/-! ## The `Γ`-factor along the saddle circle -/

set_option maxHeartbeats 400000 in -- long chain of explicit estimates in a large context, no search
/-- **`γ̃` along the saddle circle (R2):** for `|θ| < π/2`,
`‖γ̃(½ + u_θ)‖ ≤ e^{5h + 1} · exp(−(n+1)(cos φ₀ − cos θ)) · ‖γ̃(½ + u*)‖` — horizontal comparison
(F1) between the abscissae `½ + x + r cos θ` and `½ + x + r cos φ₀` with rate `≥ ℓ/2 − 1`, where
`r ℓ/2 ≥ (n+1) − (1 + (8/5)h)`; vertical comparison (F1) between the heights `T + r sin θ` and
`T + Im(u* − c)` at rate `≤ 4/5`. [folklore] -/
theorem norm_xiGammaFactor_arc_le (hx : |x| ≤ 1 / 2) (hT : 100 ≤ T)
    (hℓ : 20 ≤ ell T) (hn : 100 ≤ n) (hh : 1 / 2 ≤ bandRadius n T)
    (hhT : bandRadius n T ≤ 7 / 20 * T) (hH : bandRadius n T ≤ 20)
    (hu : ‖u - ((x : ℂ) + (T : ℂ) * I + bandRadius n T)‖ ≤ 3 / 5 * bandRadius n T)
    (hS : arcSaddleFn n ((x : ℂ) + (T : ℂ) * I) u = 0) {θ : ℝ} (hθ : |θ| < Real.pi / 2) :
    ‖xiGammaFactor (1 / 2 + circleMap ((x : ℂ) + (T : ℂ) * I) ‖u - ((x : ℂ) + (T : ℂ) * I)‖ θ)‖ ≤
      Real.exp (5 * bandRadius n T + 1) *
        Real.exp (-(((n : ℝ) + 1) * (Real.cos (Complex.arg (u - ((x : ℂ) + (T : ℂ) * I))) -
          Real.cos θ))) * ‖xiGammaFactor (1 / 2 + u)‖ := by
  -- facts first
  obtain ⟨-, hεh, hε33, hT1200, -⟩ := R2_bookkeeping hT hℓ hh hH
  obtain ⟨hre_lo, him_abs, hr_lo, hr_hi⟩ := arcSaddle_sharp_polar hx hT hℓ hn hh hhT hH hu hS
  have hℓ0 : 0 < ell T := by linarith
  have hεℓ : (2 + 16 / 5 * bandRadius n T) / ell T * ell T = 2 + 16 / 5 * bandRadius n T :=
    div_mul_cancel₀ _ hℓ0.ne'
  have hhℓ : bandRadius n T * ell T = 2 * ((n : ℝ) + 1) := bandRadius_mul_ell hℓ
  have hu_eq : circleMap ((x : ℂ) + (T : ℂ) * I) ‖u - ((x : ℂ) + (T : ℂ) * I)‖
      (Complex.arg (u - ((x : ℂ) + (T : ℂ) * I))) = u := circleMap_norm_arg _ u
  obtain ⟨hure, huim⟩ := circleMap_sub_re_im ((x : ℂ) + (T : ℂ) * I) ‖u - ((x : ℂ) + (T : ℂ) * I)‖
    (Complex.arg (u - ((x : ℂ) + (T : ℂ) * I)))
  rw [hu_eq] at hure huim
  have hws := half_add_circleMap_eq x T ‖u - ((x : ℂ) + (T : ℂ) * I)‖ θ
  have hss := half_add_circleMap_eq x T ‖u - ((x : ℂ) + (T : ℂ) * I)‖
    (Complex.arg (u - ((x : ℂ) + (T : ℂ) * I)))
  rw [hu_eq] at hss
  -- opaque names
  generalize hε' : (2 + 16 / 5 * bandRadius n T) / ell T = ε at *
  generalize hh' : bandRadius n T = h at *
  generalize hℓ' : ell T = ℓ at *
  generalize hφ' : Complex.arg (u - ((x : ℂ) + (T : ℂ) * I)) = φ₀ at *
  generalize hr' : ‖u - ((x : ℂ) + (T : ℂ) * I)‖ = r at *
  have hx' := abs_le.1 hx
  have hh0 : 0 < h := by linarith only [hh]
  have hr0 : 0 < r := by linarith only [hr_lo, hεh, hh0]
  have hrhi' : r ≤ 34 / 25 * h := by linarith only [hr_hi, hεh]
  have hrlo' : 16 / 25 * h ≤ r := by linarith only [hr_lo, hεh]
  have hr28 : r ≤ 28 := by linarith only [hrhi', hH]
  have hcosθ : 0 < Real.cos θ := Real.cos_pos_of_mem_Ioo (abs_lt.1 hθ)
  have hcosθ1 : Real.cos θ ≤ 1 := Real.cos_le_one θ
  have hsinθ : |Real.sin θ| ≤ 1 := Real.abs_sin_le_one θ
  have hsinθ' := abs_le.1 hsinθ
  have hcos0 : 0 < Real.cos φ₀ := by
    have h1 : 0 < r * Real.cos φ₀ := by
      rw [← hure]; linarith only [hre_lo, hh0, hεh]
    exact pos_of_mul_pos_right h1 hr0.le
  have hcos01 : Real.cos φ₀ ≤ 1 := Real.cos_le_one φ₀
  have him_le : |r * Real.sin φ₀| ≤ ε := by rw [← huim]; exact him_abs
  have him_le' := abs_le.1 him_le
  have hε0 : 0 ≤ ε := (abs_nonneg _).trans him_le
  -- the four coordinates
  obtain ⟨σθ, hσθ⟩ : ∃ s : ℝ, s = 1 / 2 + x + r * Real.cos θ := ⟨_, rfl⟩
  obtain ⟨tθ, htθ⟩ : ∃ s : ℝ, s = T + r * Real.sin θ := ⟨_, rfl⟩
  obtain ⟨σs, hσs⟩ : ∃ s : ℝ, s = 1 / 2 + x + r * Real.cos φ₀ := ⟨_, rfl⟩
  obtain ⟨ts, hts⟩ : ∃ s : ℝ, s = T + r * Real.sin φ₀ := ⟨_, rfl⟩
  rw [← hσθ, ← htθ] at hws
  rw [← hσs, ← hts] at hss
  rw [hws, hss]
  have hrcosθ : 0 < r * Real.cos θ := mul_pos hr0 hcosθ
  have hrcos0 : 0 < r * Real.cos φ₀ := mul_pos hr0 hcos0
  have hrcosθ1 : r * Real.cos θ ≤ r := mul_le_of_le_one_right hr0.le hcosθ1
  have hrsinθ : r * (-1) ≤ r * Real.sin θ := mul_le_mul_of_nonneg_left hsinθ'.1 hr0.le
  have hrsinθ' : r * Real.sin θ ≤ r * 1 := mul_le_mul_of_nonneg_left hsinθ'.2 hr0.le
  have hσθ0 : 0 < σθ := by rw [hσθ]; linarith only [hrcosθ, hx'.1]
  have hσs0 : 0 < σs := by rw [hσs]; linarith only [hrcos0, hx'.1]
  have htθlo : T - 32 ≤ tθ := by rw [htθ]; linarith only [hrsinθ, hr28]
  have htθhi : tθ ≤ T + 28 := by rw [htθ]; linarith only [hrsinθ', hr28]
  have htslo : T - 32 ≤ ts := by rw [hts]; linarith only [him_le'.1, hε33]
  have htθ2 : 2 ≤ tθ := by linarith only [htθlo, hT1200]
  have hδc : σs - σθ = r * (Real.cos φ₀ - Real.cos θ) := by rw [hσs, hσθ]; ring
  obtain ⟨hellt, h6t⟩ := ell_height_bounds hT1200 htθlo
  rw [hℓ'] at hellt
  -- (1) horizontal comparison at height `tθ`
  have hhoriz : ‖xiGammaFactor ((σθ : ℂ) + (tθ : ℂ) * I)‖ ≤
      Real.exp (1 + 3 * h) * Real.exp (-(((n : ℝ) + 1) * (Real.cos φ₀ - Real.cos θ))) *
        ‖xiGammaFactor ((σs : ℂ) + (tθ : ℂ) * I)‖ := by
    have hG0 : 0 ≤ ‖xiGammaFactor ((σs : ℂ) + (tθ : ℂ) * I)‖ := norm_nonneg _
    rcases le_or_gt σθ σs with hle | hgt
    · -- case A: the arc point is left of (or at) the saddle abscissa
      have h1 := norm_xiGammaFactor_le_of_re_le hσθ0 hle htθ2
      refine h1.trans ?_
      rw [mul_comm]
      refine mul_le_mul_of_nonneg_right ?_ hG0
      rw [← Real.exp_add]
      apply Real.exp_le_exp.2
      have hdc0 : 0 ≤ Real.cos φ₀ - Real.cos θ := by
        have h2 : 0 ≤ r * (Real.cos φ₀ - Real.cos θ) := by rw [← hδc]; linarith only [hle]
        have h3 := div_nonneg h2 hr0.le
        rwa [mul_div_cancel_left₀ _ hr0.ne'] at h3
      have hdc1 : Real.cos φ₀ - Real.cos θ ≤ 1 := by linarith only [hcos01, hcosθ]
      have hrate : ℓ / 2 - 1 ≤ ell tθ / 2 - 6 / tθ := by linarith only [hellt, h6t]
      have hA : r * (Real.cos φ₀ - Real.cos θ) * (ℓ / 2 - 1) ≤
          (σs - σθ) * (ell tθ / 2 - 6 / tθ) := by
        rw [hδc]
        exact mul_le_mul_of_nonneg_left hrate (mul_nonneg hr0.le hdc0)
      have hrℓ : ((n : ℝ) + 1) - (1 + 8 / 5 * h) ≤ r * ℓ / 2 := by
        have h2 : (h - ε) * ℓ ≤ r * ℓ := mul_le_mul_of_nonneg_right hr_lo hℓ0.le
        have e : (h - ε) * ℓ = h * ℓ - ε * ℓ := by ring
        linarith only [h2, e, hhℓ, hεℓ]
      have hB : (((n : ℝ) + 1) - (1 + 8 / 5 * h)) * (Real.cos φ₀ - Real.cos θ) ≤
          (r * ℓ / 2) * (Real.cos φ₀ - Real.cos θ) := mul_le_mul_of_nonneg_right hrℓ hdc0
      have hC : (1 + 8 / 5 * h) * (Real.cos φ₀ - Real.cos θ) ≤ 1 + 8 / 5 * h :=
        mul_le_of_le_one_right (by positivity) hdc1
      have hD : r * (Real.cos φ₀ - Real.cos θ) ≤ r := mul_le_of_le_one_right hr0.le hdc1
      have e2 : r * (Real.cos φ₀ - Real.cos θ) * (ℓ / 2 - 1) =
          (r * ℓ / 2) * (Real.cos φ₀ - Real.cos θ) - r * (Real.cos φ₀ - Real.cos θ) := by ring
      linarith only [hA, hB, hC, hD, e2, hrhi', hh0.le]
    · -- case B: the arc point is (slightly) right of the saddle abscissa
      have h1 := norm_xiGammaFactor_le_of_le_re hσs0 hgt.le htθ2
      refine h1.trans ?_
      rw [mul_comm]
      refine mul_le_mul_of_nonneg_right ?_ hG0
      rw [← Real.exp_add]
      apply Real.exp_le_exp.2
      -- `σθ − σs ≤ ε²/r`
      have hgap : (σθ - σs) * r ≤ ε ^ 2 := by
        have e : σθ - σs = r * (Real.cos θ - Real.cos φ₀) := by rw [hσs, hσθ]; ring
        rw [e]
        have hcc : Real.cos φ₀ * Real.cos φ₀ ≤ Real.cos φ₀ := mul_le_of_le_one_left hcos0.le hcos01
        have h2 : Real.cos θ - Real.cos φ₀ ≤ 1 - Real.cos φ₀ ^ 2 := by
          rw [pow_two]; linarith only [hcc, hcosθ1]
        have h3 : r * r * (1 - Real.cos φ₀ ^ 2) = (r * Real.sin φ₀) ^ 2 := by
          have hs : Real.sin φ₀ ^ 2 = 1 - Real.cos φ₀ ^ 2 := by
            linarith only [Real.sin_sq_add_cos_sq φ₀]
          rw [mul_pow, hs]; ring
        have h4 : (r * Real.sin φ₀) ^ 2 ≤ ε ^ 2 := by
          have := pow_le_pow_left₀ (abs_nonneg _) him_le 2
          rwa [sq_abs] at this
        have h5 : r * r * (Real.cos θ - Real.cos φ₀) ≤ r * r * (1 - Real.cos φ₀ ^ 2) :=
          mul_le_mul_of_nonneg_left h2 (mul_nonneg hr0.le hr0.le)
        have e2 : r * (Real.cos θ - Real.cos φ₀) * r = r * r * (Real.cos θ - Real.cos φ₀) := by ring
        linarith only [h5, h3, h4, e2]
      -- the rate is `≤ ℓ/2 + 1`
      have hrate : Real.log ((σθ + tθ) / (2 * π)) / 2 + 6 / tθ ≤ ℓ / 2 + 1 := by
        have hsum : σθ + tθ ≤ T + 57 := by rw [hσθ]; linarith only [hrcosθ1, htθhi, hx'.2, hr28]
        have hT0 : 0 < T := by linarith only [hT1200]
        have hlog : Real.log ((σθ + tθ) / (2 * π)) ≤ Real.log ((T + 57) / (2 * π)) :=
          Real.log_le_log (by positivity) (by gcongr)
        have hsplit : Real.log ((T + 57) / (2 * π)) = ℓ + Real.log ((T + 57) / T) := by
          rw [← hℓ', ell, ← Real.log_mul (by positivity) (by positivity)]
          congr 1; field_simp
        have hsmall : Real.log ((T + 57) / T) ≤ 57 / T := by
          have := Real.log_le_sub_one_of_pos (show 0 < (T + 57) / T by positivity)
          have e : (T + 57) / T - 1 = 57 / T := by field_simp; ring
          linarith only [this, e]
        have h57 : 57 / T ≤ 1 / 20 := by rw [div_le_iff₀ hT0]; linarith only [hT1200]
        linarith only [hlog, hsplit, hsmall, h57, h6t]
      have hrate0 : 0 ≤ Real.log ((σθ + tθ) / (2 * π)) / 2 + 6 / tθ := by
        have hsum0 : 2 * π ≤ σθ + tθ := by
          linarith only [htθlo, hT1200, hσθ0, Real.pi_lt_d2]
        have h2 : 0 ≤ Real.log ((σθ + tθ) / (2 * π)) :=
          Real.log_nonneg ((one_le_div (by positivity)).2 hsum0)
        have h3 : 0 ≤ 6 / tθ := by positivity
        linarith only [h2, h3]
      have hgap0 : 0 ≤ σθ - σs := by linarith only [hgt]
      -- `(σθ − σs)·rate ≤ (σθ − σs)(ℓ/2 + 1) ≤ (ε²/r)(ℓ/2 + 1) ≤ 3/5 + (6/5) h`
      have hstep1 : (σθ - σs) * (Real.log ((σθ + tθ) / (2 * π)) / 2 + 6 / tθ) ≤
          (σθ - σs) * (ℓ / 2 + 1) := mul_le_mul_of_nonneg_left hrate hgap0
      have hstep2 : (σθ - σs) * (ℓ / 2 + 1) * r ≤ ε ^ 2 * (ℓ / 2 + 1) := by
        have := mul_le_mul_of_nonneg_right hgap (show 0 ≤ ℓ / 2 + 1 by positivity)
        linarith only [this]
      have hstep3 : ε ^ 2 * (ℓ / 2 + 1) ≤ (3 / 5 + 6 / 5 * h) * r := by
        -- `ε² ℓ/2 = ε (εℓ)/2 = ε (1 + 8h/5)`, `ε ≤ 9h/25`, `r ≥ 16h/25`
        have e1 : ε ^ 2 * (ℓ / 2 + 1) = ε * (ε * ℓ) / 2 + ε * ε := by ring
        rw [e1, hεℓ]
        have a1 : ε * (2 + 16 / 5 * h) / 2 ≤ 9 / 25 * h * (2 + 16 / 5 * h) / 2 := by
          have := mul_le_mul_of_nonneg_right hεh (show 0 ≤ (2 + 16 / 5 * h) / 2 by positivity)
          linarith only [this]
        have a2 : ε * ε ≤ 9 / 25 * h * (9 / 25 * h) :=
          mul_le_mul hεh hεh hε0 (by positivity)
        have a3 : (3 / 5 + 6 / 5 * h) * (16 / 25 * h) ≤ (3 / 5 + 6 / 5 * h) * r :=
          mul_le_mul_of_nonneg_left hrlo' (by positivity)
        nlinarith only [a1, a2, a3, hh0]
      -- in case B `(n+1)(cos φ₀ − cos θ) ≤ 0`
      have hdc : ((n : ℝ) + 1) * (Real.cos φ₀ - Real.cos θ) ≤ 0 := by
        have h2 : r * (Real.cos φ₀ - Real.cos θ) < 0 := by rw [← hδc]; linarith only [hgt]
        have h3 : Real.cos φ₀ - Real.cos θ < 0 := by
          rcases lt_or_ge (Real.cos φ₀ - Real.cos θ) 0 with h3 | hc
          · exact h3
          · have := mul_nonneg hr0.le hc
            linarith only [this, h2]
        have h4 : 0 ≤ ((n : ℝ) + 1) * -(Real.cos φ₀ - Real.cos θ) :=
          mul_nonneg (by positivity) (by linarith only [h3])
        linarith only [h4]
      -- combine (multiply the chain by `r > 0`)
      have hchain : (σθ - σs) * (Real.log ((σθ + tθ) / (2 * π)) / 2 + 6 / tθ) * r ≤
          (3 / 5 + 6 / 5 * h) * r := by
        have := mul_le_mul_of_nonneg_right hstep1 hr0.le
        linarith only [this, hstep2, hstep3]
      have hfin : (σθ - σs) * (Real.log ((σθ + tθ) / (2 * π)) / 2 + 6 / tθ) ≤ 3 / 5 + 6 / 5 * h :=
        le_of_mul_le_mul_right hchain hr0
      linarith only [hfin, hdc, hh0]
  -- (2) vertical comparison at abscissa `σs`
  have hvert : ‖xiGammaFactor ((σs : ℂ) + (tθ : ℂ) * I)‖ ≤
      ‖xiGammaFactor ((σs : ℂ) + (ts : ℂ) * I)‖ * Real.exp (7 / 5 * h) := by
    have h1 := norm_xiGammaFactor_vertical_le_symm (σ := σs) (t := ts) (t' := tθ) (t₀ := T - 32)
      hσs0 (by linarith only [hT1200]) htslo htθlo
    refine h1.trans (mul_le_mul_of_nonneg_left (Real.exp_le_exp.2 ?_) (norm_nonneg _))
    have hdt : |tθ - ts| ≤ 43 / 25 * h := by
      rw [htθ, hts, show T + r * Real.sin θ - (T + r * Real.sin φ₀) =
        r * Real.sin θ - r * Real.sin φ₀ by ring]
      refine (abs_sub _ _).trans ?_
      have h2 : |r * Real.sin θ| ≤ r := by
        rw [abs_mul, abs_of_pos hr0]; exact mul_le_of_le_one_right hr0.le hsinθ
      linarith only [h2, him_le, hrhi', hεh]
    have h6 : 6 / (T - 32) ≤ 1 / 100 := by
      rw [div_le_iff₀ (by linarith only [hT1200])]; linarith only [hT1200]
    have hrate : π / 4 + 6 / (T - 32) ≤ 4 / 5 := by linarith only [Real.pi_lt_d2, h6]
    have hrate0 : 0 ≤ π / 4 + 6 / (T - 32) := by
      have : 0 ≤ 6 / (T - 32) := div_nonneg (by norm_num) (by linarith only [hT1200])
      linarith only [this, Real.pi_pos]
    calc (π / 4 + 6 / (T - 32)) * |tθ - ts| ≤ 4 / 5 * (43 / 25 * h) :=
          mul_le_mul hrate hdt (abs_nonneg _) (by norm_num)
      _ ≤ 7 / 5 * h := by linarith only [hh0]
  -- (3) combine
  have hE0 : 0 ≤ Real.exp (-(((n : ℝ) + 1) * (Real.cos φ₀ - Real.cos θ))) := (Real.exp_pos _).le
  have hP0 : 0 ≤ Real.exp (1 + 3 * h) * Real.exp (-(((n : ℝ) + 1) * (Real.cos φ₀ - Real.cos θ))) :=
    mul_nonneg (Real.exp_pos _).le hE0
  calc ‖xiGammaFactor ((σθ : ℂ) + (tθ : ℂ) * I)‖
      ≤ Real.exp (1 + 3 * h) * Real.exp (-(((n : ℝ) + 1) * (Real.cos φ₀ - Real.cos θ))) *
          ‖xiGammaFactor ((σs : ℂ) + (tθ : ℂ) * I)‖ := hhoriz
    _ ≤ Real.exp (1 + 3 * h) * Real.exp (-(((n : ℝ) + 1) * (Real.cos φ₀ - Real.cos θ))) *
          (‖xiGammaFactor ((σs : ℂ) + (ts : ℂ) * I)‖ * Real.exp (7 / 5 * h)) :=
        mul_le_mul_of_nonneg_left hvert hP0
    _ = (Real.exp (1 + 3 * h) * Real.exp (7 / 5 * h)) *
          Real.exp (-(((n : ℝ) + 1) * (Real.cos φ₀ - Real.cos θ))) *
          ‖xiGammaFactor ((σs : ℂ) + (ts : ℂ) * I)‖ := by ring
    _ ≤ Real.exp (5 * h + 1) * Real.exp (-(((n : ℝ) + 1) * (Real.cos φ₀ - Real.cos θ))) *
          ‖xiGammaFactor ((σs : ℂ) + (ts : ℂ) * I)‖ := by
        apply mul_le_mul_of_nonneg_right _ (norm_nonneg _)
        apply mul_le_mul_of_nonneg_right _ hE0
        rw [← Real.exp_add]
        exact Real.exp_le_exp.2 (by linarith only [hh0])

▶ What you will do:
Begin with the line above that has "nlinarith only [a1, a2, a3, hh0]" and continue through the line that has "linarith only [this, hstep2, hstep3]", setting each one down exactly. Stop there.

▶ Solution to the exercise:
        nlinarith only [a1, a2, a3, hh0]
      -- in case B `(n+1)(cos φ₀ − cos θ) ≤ 0`
      have hdc : ((n : ℝ) + 1) * (Real.cos φ₀ - Real.cos θ) ≤ 0 := by
        have h2 : r * (Real.cos φ₀ - Real.cos θ) < 0 := by rw [← hδc]; linarith only [hgt]
        have h3 : Real.cos φ₀ - Real.cos θ < 0 := by
          rcases lt_or_ge (Real.cos φ₀ - Real.cos θ) 0 with h3 | hc
          · exact h3
          · have := mul_nonneg hr0.le hc
            linarith only [this, h2]
        have h4 : 0 ≤ ((n : ℝ) + 1) * -(Real.cos φ₀ - Real.cos θ) :=
          mul_nonneg (by positivity) (by linarith only [h3])
        linarith only [h4]
      -- combine (multiply the chain by `r > 0`)
      have hchain : (σθ - σs) * (Real.log ((σθ + tθ) / (2 * π)) / 2 + 6 / tθ) * r ≤
          (3 / 5 + 6 / 5 * h) * r := by
        have := mul_le_mul_of_nonneg_right hstep1 hr0.le
        linarith only [this, hstep2, hstep3]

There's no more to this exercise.